──────── Information shown

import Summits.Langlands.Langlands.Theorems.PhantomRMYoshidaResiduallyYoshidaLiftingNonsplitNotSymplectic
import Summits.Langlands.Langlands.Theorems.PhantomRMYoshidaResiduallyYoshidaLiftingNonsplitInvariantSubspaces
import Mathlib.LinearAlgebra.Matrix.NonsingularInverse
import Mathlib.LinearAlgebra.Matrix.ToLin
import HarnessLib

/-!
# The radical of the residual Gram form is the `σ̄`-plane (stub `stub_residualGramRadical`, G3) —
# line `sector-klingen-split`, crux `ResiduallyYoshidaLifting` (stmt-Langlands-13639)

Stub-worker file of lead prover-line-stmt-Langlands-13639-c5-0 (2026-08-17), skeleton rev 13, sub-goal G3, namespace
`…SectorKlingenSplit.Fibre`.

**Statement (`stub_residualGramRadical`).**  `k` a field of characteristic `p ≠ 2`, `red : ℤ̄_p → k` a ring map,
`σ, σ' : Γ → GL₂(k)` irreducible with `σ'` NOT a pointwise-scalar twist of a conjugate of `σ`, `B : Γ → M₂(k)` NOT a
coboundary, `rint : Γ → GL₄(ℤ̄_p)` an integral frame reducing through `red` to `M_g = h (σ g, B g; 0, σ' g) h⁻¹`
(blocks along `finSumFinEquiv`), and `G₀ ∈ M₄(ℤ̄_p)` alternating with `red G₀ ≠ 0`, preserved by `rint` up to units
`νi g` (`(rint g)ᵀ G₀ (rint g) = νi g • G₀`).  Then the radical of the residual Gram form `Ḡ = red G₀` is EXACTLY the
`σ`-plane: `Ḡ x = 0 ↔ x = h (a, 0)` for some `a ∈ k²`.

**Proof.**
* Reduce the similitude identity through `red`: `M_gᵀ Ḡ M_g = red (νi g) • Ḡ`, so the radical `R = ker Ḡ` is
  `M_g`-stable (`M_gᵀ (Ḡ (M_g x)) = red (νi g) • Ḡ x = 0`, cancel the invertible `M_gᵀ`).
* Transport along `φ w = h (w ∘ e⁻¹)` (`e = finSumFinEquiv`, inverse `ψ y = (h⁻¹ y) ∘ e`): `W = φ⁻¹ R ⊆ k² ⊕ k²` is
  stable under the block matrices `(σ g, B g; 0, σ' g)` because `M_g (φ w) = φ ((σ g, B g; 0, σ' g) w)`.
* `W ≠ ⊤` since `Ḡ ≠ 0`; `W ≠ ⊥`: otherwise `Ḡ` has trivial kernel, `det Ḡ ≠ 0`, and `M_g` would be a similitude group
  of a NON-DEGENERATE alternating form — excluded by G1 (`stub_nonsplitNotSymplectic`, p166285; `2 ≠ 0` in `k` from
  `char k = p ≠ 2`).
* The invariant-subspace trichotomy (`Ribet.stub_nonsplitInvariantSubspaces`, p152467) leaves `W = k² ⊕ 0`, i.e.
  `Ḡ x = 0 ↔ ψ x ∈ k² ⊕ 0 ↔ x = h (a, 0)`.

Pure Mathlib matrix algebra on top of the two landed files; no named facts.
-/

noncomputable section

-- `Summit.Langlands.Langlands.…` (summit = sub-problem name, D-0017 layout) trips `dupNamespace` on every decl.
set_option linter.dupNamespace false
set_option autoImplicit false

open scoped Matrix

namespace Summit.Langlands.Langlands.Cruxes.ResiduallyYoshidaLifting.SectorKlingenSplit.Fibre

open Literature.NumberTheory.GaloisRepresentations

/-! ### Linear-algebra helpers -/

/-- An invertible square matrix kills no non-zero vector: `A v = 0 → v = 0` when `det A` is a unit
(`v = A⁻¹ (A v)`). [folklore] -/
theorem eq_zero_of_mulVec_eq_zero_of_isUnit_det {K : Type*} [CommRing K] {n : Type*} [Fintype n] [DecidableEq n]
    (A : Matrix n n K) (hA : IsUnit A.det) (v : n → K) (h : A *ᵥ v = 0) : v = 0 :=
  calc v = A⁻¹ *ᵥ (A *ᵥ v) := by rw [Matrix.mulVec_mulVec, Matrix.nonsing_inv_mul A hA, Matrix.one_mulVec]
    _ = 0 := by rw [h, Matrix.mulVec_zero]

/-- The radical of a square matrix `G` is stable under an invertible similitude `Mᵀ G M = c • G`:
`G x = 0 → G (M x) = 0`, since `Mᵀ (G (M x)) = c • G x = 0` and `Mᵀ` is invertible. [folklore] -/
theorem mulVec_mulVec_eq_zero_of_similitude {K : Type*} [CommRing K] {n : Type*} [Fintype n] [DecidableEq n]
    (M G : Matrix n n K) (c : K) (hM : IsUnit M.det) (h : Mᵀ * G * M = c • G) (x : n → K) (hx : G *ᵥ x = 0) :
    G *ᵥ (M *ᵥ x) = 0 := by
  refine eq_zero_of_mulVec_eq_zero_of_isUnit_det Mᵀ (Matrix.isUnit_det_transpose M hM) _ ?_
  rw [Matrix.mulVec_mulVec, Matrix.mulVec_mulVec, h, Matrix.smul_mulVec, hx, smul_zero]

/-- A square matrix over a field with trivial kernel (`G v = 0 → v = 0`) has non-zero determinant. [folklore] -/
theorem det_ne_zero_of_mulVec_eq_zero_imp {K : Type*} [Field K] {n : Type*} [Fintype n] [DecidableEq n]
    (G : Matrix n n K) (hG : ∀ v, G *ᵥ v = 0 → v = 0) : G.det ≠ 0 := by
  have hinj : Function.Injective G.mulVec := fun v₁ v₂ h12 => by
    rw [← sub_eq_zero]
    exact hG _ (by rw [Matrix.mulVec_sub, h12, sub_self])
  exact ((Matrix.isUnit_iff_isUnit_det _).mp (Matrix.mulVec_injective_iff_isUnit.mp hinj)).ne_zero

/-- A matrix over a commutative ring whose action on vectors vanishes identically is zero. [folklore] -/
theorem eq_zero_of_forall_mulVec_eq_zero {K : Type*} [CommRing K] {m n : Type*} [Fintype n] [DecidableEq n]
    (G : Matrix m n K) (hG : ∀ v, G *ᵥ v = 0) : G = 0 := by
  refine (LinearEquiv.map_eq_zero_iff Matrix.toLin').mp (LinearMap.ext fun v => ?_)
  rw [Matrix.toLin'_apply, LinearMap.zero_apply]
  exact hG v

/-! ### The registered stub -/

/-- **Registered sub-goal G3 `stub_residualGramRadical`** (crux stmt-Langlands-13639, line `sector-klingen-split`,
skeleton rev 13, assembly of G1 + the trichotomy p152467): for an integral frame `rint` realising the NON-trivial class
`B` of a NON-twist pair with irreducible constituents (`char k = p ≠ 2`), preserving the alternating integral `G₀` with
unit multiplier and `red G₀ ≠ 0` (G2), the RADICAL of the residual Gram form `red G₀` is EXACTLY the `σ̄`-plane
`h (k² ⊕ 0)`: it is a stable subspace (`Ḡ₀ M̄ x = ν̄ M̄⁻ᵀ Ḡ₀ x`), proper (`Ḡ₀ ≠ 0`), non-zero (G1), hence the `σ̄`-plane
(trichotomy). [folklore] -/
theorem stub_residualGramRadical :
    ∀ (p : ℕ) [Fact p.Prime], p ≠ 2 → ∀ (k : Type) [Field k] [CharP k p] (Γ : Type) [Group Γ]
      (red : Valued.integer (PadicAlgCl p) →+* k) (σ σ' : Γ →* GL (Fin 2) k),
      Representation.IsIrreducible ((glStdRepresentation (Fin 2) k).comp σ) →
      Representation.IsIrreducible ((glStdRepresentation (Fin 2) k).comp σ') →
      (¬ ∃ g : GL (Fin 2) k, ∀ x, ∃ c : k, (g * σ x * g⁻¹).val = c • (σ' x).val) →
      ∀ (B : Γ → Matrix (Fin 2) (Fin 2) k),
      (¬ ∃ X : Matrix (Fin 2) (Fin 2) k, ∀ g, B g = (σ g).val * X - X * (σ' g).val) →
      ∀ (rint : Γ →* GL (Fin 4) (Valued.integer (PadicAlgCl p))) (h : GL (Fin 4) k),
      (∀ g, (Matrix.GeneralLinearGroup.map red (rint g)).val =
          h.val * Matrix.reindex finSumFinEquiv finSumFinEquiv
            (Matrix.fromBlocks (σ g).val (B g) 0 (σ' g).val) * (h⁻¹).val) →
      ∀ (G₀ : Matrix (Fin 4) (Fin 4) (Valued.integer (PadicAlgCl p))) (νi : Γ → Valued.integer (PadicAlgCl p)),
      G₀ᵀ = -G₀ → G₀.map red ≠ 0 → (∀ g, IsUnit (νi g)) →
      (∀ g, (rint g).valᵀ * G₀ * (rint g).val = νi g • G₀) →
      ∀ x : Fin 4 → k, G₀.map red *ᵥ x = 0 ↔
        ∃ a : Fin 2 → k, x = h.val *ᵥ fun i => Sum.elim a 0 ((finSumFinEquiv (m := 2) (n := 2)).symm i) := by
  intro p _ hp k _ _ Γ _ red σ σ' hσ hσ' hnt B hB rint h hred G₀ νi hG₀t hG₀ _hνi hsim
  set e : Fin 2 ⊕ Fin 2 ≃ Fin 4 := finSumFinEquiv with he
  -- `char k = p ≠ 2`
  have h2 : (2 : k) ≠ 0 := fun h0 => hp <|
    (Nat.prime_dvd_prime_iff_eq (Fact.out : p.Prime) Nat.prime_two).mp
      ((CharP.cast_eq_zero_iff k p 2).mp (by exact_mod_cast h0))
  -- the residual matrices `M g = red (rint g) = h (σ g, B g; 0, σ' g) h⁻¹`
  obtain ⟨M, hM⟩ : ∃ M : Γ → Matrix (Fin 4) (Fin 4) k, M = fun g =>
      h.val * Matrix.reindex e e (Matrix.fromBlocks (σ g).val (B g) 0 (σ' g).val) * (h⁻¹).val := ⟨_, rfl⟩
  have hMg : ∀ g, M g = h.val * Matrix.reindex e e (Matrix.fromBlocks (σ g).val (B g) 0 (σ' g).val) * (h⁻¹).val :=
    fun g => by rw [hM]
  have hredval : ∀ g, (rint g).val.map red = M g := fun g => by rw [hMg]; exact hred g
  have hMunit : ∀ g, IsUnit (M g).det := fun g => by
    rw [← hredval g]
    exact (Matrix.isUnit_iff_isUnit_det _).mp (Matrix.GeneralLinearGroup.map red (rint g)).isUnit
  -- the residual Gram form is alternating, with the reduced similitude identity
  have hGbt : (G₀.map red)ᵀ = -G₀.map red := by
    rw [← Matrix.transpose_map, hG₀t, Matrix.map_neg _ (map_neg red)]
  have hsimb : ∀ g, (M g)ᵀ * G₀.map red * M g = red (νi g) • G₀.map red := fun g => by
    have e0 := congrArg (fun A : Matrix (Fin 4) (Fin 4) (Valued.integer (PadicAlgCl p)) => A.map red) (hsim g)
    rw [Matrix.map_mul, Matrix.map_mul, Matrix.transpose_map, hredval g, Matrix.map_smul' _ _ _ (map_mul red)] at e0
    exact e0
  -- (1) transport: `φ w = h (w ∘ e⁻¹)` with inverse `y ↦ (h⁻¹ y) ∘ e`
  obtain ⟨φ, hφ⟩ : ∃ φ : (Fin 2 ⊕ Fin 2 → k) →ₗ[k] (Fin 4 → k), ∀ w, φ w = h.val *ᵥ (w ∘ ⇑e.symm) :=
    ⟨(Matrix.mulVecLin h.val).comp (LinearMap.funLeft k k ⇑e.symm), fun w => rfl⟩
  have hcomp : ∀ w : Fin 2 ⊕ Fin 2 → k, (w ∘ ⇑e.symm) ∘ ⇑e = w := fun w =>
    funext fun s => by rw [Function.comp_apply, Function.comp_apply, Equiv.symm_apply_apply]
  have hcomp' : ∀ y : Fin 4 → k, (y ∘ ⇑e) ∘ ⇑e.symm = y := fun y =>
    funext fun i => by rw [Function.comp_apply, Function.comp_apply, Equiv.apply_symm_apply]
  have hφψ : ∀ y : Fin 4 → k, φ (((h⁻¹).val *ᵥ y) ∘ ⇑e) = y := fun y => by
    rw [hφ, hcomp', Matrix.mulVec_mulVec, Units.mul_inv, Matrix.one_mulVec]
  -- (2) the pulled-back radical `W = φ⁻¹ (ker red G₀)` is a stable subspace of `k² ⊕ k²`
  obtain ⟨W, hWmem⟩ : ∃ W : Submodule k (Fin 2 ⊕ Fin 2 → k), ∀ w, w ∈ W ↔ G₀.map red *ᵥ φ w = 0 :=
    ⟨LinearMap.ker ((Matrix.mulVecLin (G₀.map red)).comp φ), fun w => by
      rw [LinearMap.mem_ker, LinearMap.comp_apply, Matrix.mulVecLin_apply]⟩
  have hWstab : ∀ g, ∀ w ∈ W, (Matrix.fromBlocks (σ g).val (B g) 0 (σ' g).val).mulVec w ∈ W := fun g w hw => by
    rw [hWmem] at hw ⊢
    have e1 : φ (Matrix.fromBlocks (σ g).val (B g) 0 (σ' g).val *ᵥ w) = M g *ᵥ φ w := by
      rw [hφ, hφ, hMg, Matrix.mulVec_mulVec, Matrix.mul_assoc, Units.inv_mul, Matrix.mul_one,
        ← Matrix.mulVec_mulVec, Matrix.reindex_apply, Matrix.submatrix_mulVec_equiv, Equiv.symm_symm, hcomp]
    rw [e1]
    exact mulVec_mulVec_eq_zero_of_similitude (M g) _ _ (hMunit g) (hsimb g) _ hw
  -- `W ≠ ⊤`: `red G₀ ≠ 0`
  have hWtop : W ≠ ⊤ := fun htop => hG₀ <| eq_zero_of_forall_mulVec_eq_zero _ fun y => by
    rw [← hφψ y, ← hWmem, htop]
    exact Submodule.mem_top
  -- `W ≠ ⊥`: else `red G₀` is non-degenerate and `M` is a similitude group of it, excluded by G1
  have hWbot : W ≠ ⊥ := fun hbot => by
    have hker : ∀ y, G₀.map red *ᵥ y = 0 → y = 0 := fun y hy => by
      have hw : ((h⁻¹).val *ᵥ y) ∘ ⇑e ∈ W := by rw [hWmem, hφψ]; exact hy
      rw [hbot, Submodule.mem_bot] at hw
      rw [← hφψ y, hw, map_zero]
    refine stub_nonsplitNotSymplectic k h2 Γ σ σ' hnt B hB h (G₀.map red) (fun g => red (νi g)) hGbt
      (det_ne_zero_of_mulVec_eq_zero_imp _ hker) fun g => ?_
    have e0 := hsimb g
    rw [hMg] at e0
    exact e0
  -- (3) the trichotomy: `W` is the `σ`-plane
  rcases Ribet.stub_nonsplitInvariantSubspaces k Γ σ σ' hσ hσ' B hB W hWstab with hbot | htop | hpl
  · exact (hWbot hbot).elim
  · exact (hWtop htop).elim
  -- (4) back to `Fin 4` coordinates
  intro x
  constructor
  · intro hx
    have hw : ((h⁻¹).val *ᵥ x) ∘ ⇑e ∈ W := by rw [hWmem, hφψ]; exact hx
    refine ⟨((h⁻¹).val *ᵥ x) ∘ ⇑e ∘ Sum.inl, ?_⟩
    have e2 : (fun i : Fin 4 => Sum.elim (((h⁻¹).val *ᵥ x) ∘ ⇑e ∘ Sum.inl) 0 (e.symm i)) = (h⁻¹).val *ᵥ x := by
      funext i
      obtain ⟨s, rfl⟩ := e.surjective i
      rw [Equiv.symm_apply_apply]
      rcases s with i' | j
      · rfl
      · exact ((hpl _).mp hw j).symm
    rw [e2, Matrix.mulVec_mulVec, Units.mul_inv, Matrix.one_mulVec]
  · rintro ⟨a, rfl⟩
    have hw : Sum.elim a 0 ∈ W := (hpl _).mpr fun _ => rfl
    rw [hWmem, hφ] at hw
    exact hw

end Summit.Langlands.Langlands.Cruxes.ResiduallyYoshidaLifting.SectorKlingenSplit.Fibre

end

────────────────

Instructions for the task:
Work out the number of lines in the listing above that hold the word "glStdRepresentation". Write that number by itself.

The completed task:
2